**DATA SHOWN:**
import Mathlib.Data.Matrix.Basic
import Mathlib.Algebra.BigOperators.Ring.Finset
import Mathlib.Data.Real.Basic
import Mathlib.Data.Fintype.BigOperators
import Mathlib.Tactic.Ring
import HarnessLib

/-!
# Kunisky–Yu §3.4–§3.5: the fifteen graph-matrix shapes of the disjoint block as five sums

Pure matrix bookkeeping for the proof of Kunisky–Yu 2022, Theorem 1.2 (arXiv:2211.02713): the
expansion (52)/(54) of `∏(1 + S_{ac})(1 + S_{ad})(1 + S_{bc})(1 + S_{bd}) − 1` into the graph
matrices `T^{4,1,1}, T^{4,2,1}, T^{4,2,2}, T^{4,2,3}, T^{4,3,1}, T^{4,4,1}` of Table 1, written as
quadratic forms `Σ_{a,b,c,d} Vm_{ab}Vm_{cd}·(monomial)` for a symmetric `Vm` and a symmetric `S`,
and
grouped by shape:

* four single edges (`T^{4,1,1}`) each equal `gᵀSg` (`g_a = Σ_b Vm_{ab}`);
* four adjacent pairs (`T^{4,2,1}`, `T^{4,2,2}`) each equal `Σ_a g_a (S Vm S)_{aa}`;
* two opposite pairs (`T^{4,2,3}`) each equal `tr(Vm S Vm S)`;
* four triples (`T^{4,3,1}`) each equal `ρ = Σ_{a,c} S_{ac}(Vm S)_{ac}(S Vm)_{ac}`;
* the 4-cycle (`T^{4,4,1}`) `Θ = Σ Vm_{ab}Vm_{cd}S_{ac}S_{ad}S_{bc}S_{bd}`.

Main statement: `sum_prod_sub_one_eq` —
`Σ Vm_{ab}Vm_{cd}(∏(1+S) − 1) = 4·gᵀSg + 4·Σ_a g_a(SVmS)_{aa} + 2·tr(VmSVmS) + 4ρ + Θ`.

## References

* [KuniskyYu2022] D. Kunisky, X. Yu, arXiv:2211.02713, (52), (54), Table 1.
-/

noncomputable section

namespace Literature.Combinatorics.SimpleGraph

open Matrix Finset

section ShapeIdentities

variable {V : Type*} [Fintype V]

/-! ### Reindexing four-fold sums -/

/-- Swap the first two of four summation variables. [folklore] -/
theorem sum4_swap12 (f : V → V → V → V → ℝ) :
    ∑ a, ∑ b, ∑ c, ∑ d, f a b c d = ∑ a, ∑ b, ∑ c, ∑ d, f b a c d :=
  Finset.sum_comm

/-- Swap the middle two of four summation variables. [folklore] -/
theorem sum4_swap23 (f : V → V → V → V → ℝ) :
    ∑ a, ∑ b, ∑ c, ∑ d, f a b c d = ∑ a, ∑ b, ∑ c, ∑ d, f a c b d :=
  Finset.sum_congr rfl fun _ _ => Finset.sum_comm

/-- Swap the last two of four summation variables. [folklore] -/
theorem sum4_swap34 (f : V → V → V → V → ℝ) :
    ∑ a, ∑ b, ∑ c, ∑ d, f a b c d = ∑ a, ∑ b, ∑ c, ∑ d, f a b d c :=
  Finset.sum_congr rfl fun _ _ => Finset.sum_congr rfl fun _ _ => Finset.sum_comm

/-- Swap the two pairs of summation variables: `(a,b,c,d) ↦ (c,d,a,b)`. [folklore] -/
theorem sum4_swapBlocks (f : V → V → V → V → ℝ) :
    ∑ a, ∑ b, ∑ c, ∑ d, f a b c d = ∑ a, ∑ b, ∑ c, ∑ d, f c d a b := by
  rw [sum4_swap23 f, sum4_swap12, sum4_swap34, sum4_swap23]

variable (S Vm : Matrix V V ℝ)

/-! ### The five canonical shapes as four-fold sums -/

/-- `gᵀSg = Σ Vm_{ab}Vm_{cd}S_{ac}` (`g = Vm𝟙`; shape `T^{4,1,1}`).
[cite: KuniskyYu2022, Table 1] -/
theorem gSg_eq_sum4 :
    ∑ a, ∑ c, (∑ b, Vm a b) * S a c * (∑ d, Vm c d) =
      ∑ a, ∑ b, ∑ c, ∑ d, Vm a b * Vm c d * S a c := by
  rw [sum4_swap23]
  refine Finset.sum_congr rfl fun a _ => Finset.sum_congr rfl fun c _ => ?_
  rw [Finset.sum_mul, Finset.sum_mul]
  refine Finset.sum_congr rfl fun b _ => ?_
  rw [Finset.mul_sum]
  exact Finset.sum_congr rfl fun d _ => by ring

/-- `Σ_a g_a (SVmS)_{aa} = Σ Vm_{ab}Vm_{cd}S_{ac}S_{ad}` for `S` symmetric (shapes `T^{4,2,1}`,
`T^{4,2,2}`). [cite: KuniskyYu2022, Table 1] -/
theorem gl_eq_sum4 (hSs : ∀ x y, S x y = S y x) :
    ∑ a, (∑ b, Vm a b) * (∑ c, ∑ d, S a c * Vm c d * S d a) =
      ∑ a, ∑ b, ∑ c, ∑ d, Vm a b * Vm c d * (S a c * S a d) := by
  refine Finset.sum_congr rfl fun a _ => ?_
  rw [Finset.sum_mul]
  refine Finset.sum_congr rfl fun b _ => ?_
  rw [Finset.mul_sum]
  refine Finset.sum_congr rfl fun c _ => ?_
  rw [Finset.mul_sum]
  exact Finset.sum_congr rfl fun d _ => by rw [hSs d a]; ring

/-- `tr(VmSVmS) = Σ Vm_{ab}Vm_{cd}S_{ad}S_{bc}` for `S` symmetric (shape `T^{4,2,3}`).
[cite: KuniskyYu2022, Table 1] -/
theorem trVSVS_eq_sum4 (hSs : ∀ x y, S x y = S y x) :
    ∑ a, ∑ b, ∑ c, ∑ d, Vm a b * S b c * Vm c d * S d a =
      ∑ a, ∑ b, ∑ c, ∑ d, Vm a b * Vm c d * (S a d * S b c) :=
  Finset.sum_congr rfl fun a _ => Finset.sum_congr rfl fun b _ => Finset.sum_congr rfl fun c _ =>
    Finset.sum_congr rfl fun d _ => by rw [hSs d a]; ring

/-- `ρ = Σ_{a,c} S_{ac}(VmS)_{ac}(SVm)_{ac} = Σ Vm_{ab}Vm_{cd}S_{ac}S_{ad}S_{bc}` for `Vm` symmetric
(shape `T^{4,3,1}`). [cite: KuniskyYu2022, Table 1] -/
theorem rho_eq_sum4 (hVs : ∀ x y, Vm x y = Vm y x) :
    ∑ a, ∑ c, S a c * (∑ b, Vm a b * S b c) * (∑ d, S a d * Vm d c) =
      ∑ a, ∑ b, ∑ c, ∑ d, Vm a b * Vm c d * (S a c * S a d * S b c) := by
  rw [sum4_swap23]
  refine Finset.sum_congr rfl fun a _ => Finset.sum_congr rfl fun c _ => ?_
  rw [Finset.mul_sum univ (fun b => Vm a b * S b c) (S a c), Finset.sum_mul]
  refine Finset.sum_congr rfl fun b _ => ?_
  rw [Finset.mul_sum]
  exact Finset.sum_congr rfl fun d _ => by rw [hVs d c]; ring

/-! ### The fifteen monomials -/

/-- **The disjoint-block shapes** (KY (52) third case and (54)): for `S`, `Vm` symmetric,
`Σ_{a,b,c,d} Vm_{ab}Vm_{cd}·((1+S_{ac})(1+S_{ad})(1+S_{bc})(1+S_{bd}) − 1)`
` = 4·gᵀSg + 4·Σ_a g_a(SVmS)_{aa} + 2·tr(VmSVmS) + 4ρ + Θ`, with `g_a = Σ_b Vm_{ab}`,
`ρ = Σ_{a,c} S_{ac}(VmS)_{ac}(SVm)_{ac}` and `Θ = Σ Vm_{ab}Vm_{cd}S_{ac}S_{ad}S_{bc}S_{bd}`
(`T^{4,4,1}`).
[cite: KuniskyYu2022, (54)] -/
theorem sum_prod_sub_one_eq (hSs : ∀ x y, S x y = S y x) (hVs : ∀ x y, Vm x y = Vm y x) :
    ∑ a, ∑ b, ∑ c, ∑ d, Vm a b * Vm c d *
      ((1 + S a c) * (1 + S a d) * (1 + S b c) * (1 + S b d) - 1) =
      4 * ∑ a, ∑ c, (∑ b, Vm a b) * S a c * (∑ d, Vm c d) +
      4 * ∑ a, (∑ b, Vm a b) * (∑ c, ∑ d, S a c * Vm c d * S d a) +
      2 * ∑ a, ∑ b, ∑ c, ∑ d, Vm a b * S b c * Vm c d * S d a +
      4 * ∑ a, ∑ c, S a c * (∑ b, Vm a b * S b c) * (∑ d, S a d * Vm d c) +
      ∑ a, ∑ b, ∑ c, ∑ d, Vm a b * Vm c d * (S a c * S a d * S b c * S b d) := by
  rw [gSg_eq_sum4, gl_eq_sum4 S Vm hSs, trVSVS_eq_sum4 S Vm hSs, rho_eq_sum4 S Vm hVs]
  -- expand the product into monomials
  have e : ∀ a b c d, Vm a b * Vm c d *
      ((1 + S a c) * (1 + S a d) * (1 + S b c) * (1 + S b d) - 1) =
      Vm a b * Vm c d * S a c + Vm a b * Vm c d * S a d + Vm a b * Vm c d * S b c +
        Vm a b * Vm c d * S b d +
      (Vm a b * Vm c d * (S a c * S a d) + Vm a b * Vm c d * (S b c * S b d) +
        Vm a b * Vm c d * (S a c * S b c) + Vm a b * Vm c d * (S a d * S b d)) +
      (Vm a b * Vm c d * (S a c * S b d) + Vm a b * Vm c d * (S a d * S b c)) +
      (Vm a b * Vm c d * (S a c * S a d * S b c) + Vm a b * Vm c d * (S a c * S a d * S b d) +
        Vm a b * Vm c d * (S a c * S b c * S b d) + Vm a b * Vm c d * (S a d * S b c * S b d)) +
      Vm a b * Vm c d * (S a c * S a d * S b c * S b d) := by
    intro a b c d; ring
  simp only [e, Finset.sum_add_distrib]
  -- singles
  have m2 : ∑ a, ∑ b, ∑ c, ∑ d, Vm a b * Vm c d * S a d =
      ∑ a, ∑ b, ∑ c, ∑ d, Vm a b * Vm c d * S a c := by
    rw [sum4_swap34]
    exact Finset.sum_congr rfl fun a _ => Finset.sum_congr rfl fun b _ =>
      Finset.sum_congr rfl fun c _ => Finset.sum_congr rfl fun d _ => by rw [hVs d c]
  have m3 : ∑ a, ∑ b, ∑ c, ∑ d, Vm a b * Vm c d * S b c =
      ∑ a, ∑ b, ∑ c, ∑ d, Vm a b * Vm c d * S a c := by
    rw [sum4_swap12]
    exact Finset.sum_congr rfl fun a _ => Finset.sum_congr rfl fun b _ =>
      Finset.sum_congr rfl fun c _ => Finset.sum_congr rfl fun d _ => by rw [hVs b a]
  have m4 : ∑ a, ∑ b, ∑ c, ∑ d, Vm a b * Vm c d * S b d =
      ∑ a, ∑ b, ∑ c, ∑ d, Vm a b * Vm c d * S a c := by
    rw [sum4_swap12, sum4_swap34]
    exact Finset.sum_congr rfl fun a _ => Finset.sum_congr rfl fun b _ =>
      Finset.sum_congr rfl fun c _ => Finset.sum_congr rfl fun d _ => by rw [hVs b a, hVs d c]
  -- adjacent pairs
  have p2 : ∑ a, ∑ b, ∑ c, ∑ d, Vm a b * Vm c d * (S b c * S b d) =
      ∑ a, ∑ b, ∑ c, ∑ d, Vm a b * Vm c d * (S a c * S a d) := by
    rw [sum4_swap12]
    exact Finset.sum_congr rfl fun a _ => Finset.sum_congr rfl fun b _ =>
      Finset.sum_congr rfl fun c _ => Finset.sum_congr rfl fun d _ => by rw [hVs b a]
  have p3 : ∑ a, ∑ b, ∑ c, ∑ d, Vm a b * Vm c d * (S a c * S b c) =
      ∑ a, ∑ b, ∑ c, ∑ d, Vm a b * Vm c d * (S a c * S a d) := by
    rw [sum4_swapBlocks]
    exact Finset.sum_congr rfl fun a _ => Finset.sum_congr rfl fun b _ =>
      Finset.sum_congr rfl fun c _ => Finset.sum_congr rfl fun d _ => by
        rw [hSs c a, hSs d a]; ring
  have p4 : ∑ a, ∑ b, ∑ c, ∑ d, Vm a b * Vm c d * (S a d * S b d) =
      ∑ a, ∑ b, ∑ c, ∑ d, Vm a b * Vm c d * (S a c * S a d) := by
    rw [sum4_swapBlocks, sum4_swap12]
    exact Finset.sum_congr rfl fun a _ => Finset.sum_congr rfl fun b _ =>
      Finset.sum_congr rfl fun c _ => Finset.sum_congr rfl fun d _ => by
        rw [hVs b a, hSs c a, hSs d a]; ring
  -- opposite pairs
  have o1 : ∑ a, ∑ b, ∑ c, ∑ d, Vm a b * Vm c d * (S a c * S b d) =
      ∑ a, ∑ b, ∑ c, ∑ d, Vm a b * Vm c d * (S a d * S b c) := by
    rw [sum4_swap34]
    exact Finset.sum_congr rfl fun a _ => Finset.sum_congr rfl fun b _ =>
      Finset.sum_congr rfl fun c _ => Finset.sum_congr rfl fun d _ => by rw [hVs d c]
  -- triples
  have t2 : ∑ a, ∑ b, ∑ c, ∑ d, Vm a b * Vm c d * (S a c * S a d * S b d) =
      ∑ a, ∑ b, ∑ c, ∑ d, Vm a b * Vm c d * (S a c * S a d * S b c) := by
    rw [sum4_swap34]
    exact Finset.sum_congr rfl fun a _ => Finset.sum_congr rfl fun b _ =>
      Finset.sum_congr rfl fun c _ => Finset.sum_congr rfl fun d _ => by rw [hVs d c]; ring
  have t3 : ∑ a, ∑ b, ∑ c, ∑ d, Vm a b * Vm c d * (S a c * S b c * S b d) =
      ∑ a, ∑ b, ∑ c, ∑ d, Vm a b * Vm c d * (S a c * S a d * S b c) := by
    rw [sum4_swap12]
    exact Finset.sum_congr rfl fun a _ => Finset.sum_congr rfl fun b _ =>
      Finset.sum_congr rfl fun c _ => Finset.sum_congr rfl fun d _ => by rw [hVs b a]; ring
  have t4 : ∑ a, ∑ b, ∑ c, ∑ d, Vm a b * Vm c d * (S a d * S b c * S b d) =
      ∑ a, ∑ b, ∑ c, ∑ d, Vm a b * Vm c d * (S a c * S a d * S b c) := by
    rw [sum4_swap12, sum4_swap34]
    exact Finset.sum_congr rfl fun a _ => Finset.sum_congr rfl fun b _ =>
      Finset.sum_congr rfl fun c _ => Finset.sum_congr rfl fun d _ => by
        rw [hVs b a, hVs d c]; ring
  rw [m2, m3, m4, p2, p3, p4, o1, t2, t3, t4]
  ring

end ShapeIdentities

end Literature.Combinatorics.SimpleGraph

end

**WHAT TO DO:**
What belongs in the answer is each line of the listing that contains the word "fold".

**RESPONSE AREA:**
/-! ### Reindexing four-fold sums -/
/-! ### The five canonical shapes as four-fold sums -/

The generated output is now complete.